Until recently, my job involved statistical prediction of indoor radon concentrations in U.S. homes. This work was performed with several colleagues at LBNL, including Tony Nero, Ken Revzan, and Mike Apte; with U.C. Berkeley statistics professor Andrew Gelman (now at Columbia U.); and with U.C. Berkeley grad students W. John "Rick" Boscardin Jr., Jane "Yvgenia" Fridlyand, Lan Zhou, and others.
More recently, I've been working on mapping air pollution using optical remote sensing data---measure the path-integrated concentration of a pollutant along several paths, and use the results to infer the 2- or 3-dimensional spatial structure of the pollutant. A little like a CAT scan, although we can't use the same methods. This work follows up on the work of Anushka Drescher, who also works at LBNL.
Andrew Gelman and I have also worked on quantifying statistical artifacts in various mapping methods, and using Bayesian statistical modeling to determine inputs for cost-benefit analyses.
For a list of publications (including conference talks and posters), click here.
Radon is a colorless, odorless noble gas that occurs naturally in rocks and soil. High concentrations can build up indoors. The dose-response relationship isn't known very well at low doses, but studies of miners and (sadly) experiments on dogs indicate that radon definitely increases lung cancer risk at high doses. If one extrapolates from high doses to typical indoor doses, then 5000 to 15000 people die per year of lung cancer that they wouldn't have gotten if they hadn't been exposed to radon. Most of these people are smokers---radon is believed to be much more dangerous to smokers than to non-smokers. The EPA recommends that anyone with living-area concentration over 4 pCi/L (150 Bequerels per cubic meter) should remediate their home.
The linear dose-response may substantially exaggerate the risk (or, then again, it may not---nobody knows), and my personal feeling is that I wouldn't spend $2000 to remediate my home if it were at 4 pCi/L. But actually, about 0.5% of homes nationwide have long-term, living-area concentrations over 20 pCi/L (750 Bequerels per cubic meter)! That concentration exposes residents to radiation levels higher than the occupational limit for uranium miners, and at that level there is definitely a substantial increase in risk.

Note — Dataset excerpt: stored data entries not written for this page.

import Summits.ValiantsHypothesis.ValiantsHypothesis.Theorems.BarrierLeverPartitionMinorsHitByVPHiddenStatesBallCutCertKit

/-!
# Route BarrierLever — item `PartitionMinorsHitByVP` (stmt-ValiantsHypothesis-19717), line `hidden-states`:
# ★ THIRD-SHELL CORES OF SUPPORT 9 (second half, i–p) ARE SERVED — 8 computational certificates (`Lean.ofReduceBool`), every `h`

Helper file (`--supports stmt-ValiantsHypothesis-19717`, `--computational`; cell valiant-natproofs, 𝒟-side door (c), registered line
`Cruxes/PartitionMinorsHitByVP/Lines/hidden_states.lean` v10; prover seat val-np-p6 gen 22; planner SUGGESTION of record STATUS l.1903).
Closes NO item.  NO matrix data: each core is `A, C` (the class), then `certTable` (canonical `|B_3(n)| × |B_3(n)|` matrix modulo
`65521` at the formulaic table `stdTable 7 n`), `packedLUP` (in-Lean packed pivoted LU, unverified) and ONE `native_decide` running the
VERIFIED checkers `packCheckP` / `lupPermCheck` of `…ChowBenchmarkPairsBlockPeelCertPack` (val-np-p4 g30); the kernel part is
`BallCut.exists_table_of_packCert[_map]` (`…BallCutCertKit`, val-np-p6 g22): rigidity ⇒ the standard-form matrix is `±` the canonical
integer matrix, nonsingular because its reduction mod `p` is.

THE POINT (memo HOME/val-np-p6/g21/MEMO-valnp6-g21.md §4a; chart kit j328511 of ALL totally unbalanced 3-swap classes at `t = 3`:
24 231 classes, 24 170 path-certified, 61 CORES).  val-np-p6 g21 made the 23 cores of support `≤ 8` kernel theorems (`…ThirdShellCore36a`
… `…ThirdShellCore38n`, explicit adjugates / column splits); the 38 cores of support `9 … 15` (`130²` … `576²`) were numerical only.
This file: the cores of support 9 (second half, i–p) —
* `core39i`: `A = [[6, 7, 8], [2, 7, 8], [1, 7, 8]]`, `C = [[3, 4, 5, 8], [3, 4, 5, 7], [0, 4, 5, 8]]` (`r = |B_3(9)|`);
* `core39j`: `A = [[6, 7, 8], [2, 7, 8], [1, 7, 8]]`, `C = [[3, 4, 5, 8], [3, 4, 5, 7], [0, 5, 7, 8]]` (`r = |B_3(9)|`);
* `core39k`: `A = [[6, 7, 8], [2, 7, 8], [2, 5, 6]]`, `C = [[3, 4, 5, 8], [3, 4, 5, 7], [0, 1, 2, 6]]` (`r = |B_3(9)|`);
* `core39l`: `A = [[6, 7, 8], [2, 7, 8], [2, 6, 8]]`, `C = [[3, 4, 5, 8], [1, 4, 5, 8], [0, 1, 3, 5]]` (`r = |B_3(9)|`);
* `core39m`: `A = [[6, 7, 8], [2, 7, 8], [2, 6, 8]]`, `C = [[3, 4, 5, 8], [3, 4, 5, 7], [0, 1, 2, 6]]` (`r = |B_3(9)|`);
* `core39n`: `A = [[6, 7, 8], [3, 4, 5], [0, 1, 2]]`, `C = [[4, 5, 7, 8], [3, 5, 6, 8], [3, 4, 6, 7]]` (`r = |B_3(9)|`);
* `core39o`: `A = [[6, 7, 8], [3, 5, 8], [2, 5, 7]]`, `C = [[4, 5, 7, 8], [1, 2, 3, 6], [0, 2, 3, 6]]` (`r = |B_3(9)|`);
* `core39p`: `A = [[6, 7, 8], [3, 6, 8], [2, 6, 8]]`, `C = [[4, 5, 7, 8], [4, 5, 6, 7], [0, 1, 5, 7]]` (`r = |B_3(9)|`);
With its siblings (`…ThirdShellCores39A/39B/310/311/312/313315`) ALL 61 cores of the `t = 3` chart are theorems (kernel or computational
lane), so by `exists_table_threeSwap_of_unbalanced` (`…BallCutThirdShellReduction`) `S₃` at `t = 3` holds for every `h` modulo the
24 170 lab path certificates (each of which this kit would certify the same way).

RANGE BOOKKEEPING: computational lane (`Lean.ofReduceBool` via `native_decide`, one per core); the kernel-only range of the column is
unchanged (cores of support `≤ 8`).  HONEST LABEL: classes of the conjecture column; 19717 stays OPEN; nothing on crux 14610 or VP ≠ VNP.
-/

set_option linter.dupNamespace false
open Literature.MathematicalPhysics.QuantumFieldTheory.Balaban1983to89
open Literature.MathematicalPhysics.QuantumFieldTheory.Balaban1983to89.B11SectG (BlockNorm HasMaj)
open Literature.MathematicalPhysics.QuantumFieldTheory.Balaban1983to89.T4EtaRateDefect (idef)
open Literature.MathematicalPhysics.QuantumFieldTheory.Balaban1983to89.T4EtaRateCoeffDefect (pull)
open Literature.MathematicalPhysics.QuantumFieldTheory.Balaban1983to89.B6Prop26Gluing (mulOp mulOp_apply)
open Literature.MathematicalPhysics.QuantumFieldTheory.Balaban1983to89.B6UnitTorusCarrier (unitTorusGeo unitTorusGeo_dist_nonneg)
open Literature.MathematicalPhysics.QuantumFieldTheory.Balaban1983to89.B5Prop11Plancherel (Tor fine unitVec)
open Literature.MathematicalPhysics.QuantumFieldTheory.King1986.Torus (blockOf)
open Literature.Barriers.QuantumFields (traceForm)
open Literature.MathematicalPhysics.QuantumFieldTheory.Balaban1983to89.Beta.AveragingCorrectionJets (adCLM)
open Summit.QuantumFields.YangMills.BalabanUVNodes.N15.BackgroundLayer (covLapM tCoefA tCoefC gavgM gaugeLetters_of_mean fgrad bgrad)
open Summit.QuantumFields.YangMills.BalabanUVNodes.N15.VectorPiece (bshiftEquiv kingPr kingPrV kingPrV_bshiftEquiv_pow fibre_conn_kingPrV bshiftEquiv_comm)
open Summit.QuantumFields.YangMills.BalabanUVNodes.N15.MatrixSpecies (mmulOp coordMat basisConst basisConst_nonneg liftBlk liftMap liftEquiv)
open Summit.QuantumFields.YangMills.BalabanUVNodes.N15.TwoGrid (chiCube abs_chiCube_le_one chiCube_kingPrV)
open Summit.QuantumFields.YangMills.BalabanUVNodes.N15.CurvedSpecies (gaugePair expTrField curvCoefC_one curvCoefA_one twoSidedLetters_curvCoef_one_of_meanGauge
  coordMat_adCLM_transpose_eq_neg_of_conjTranspose exp_smul_unitary_of_conjTranspose)
open Summit.QuantumFields.YangMills.BalabanUVNodes.N15.CovAvg (holPath norm_holPath_two_grid_le)
open Literature.NumberTheory.Sieve.SquarefreeSums (exp_sub_one_le_two_mul)

variable {d : ℕ}

section Defect

open scoped Matrix.Norms.L2Operator

variable {L : ℕ} [NeZero L]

Those very high homes are more likely to appear in some areas than in others, as you might imagine. (E.g., there are "hot spots" near Spokane, Washington; Reading, Pennsylvania; much of Iowa; the Red River Valley in North Dakota, South Dakota, and Minnesota; etc.)
Our mapping program was only moderately successful, mostly because even within a small area like a county there's lots of unexplained variation in indoor radon concentrations, so we could never really home in on the very high homes. There are some known risk factors, though, including: a basement that is used as living space; house located on alluvial geology; house in the northern half of the U.S.; etc.
We used statistical methods generically known as "Bayesian hierarchical modelling" to relate radon monitoring data with explanatory variables such as geologic and climate information, house type, etc.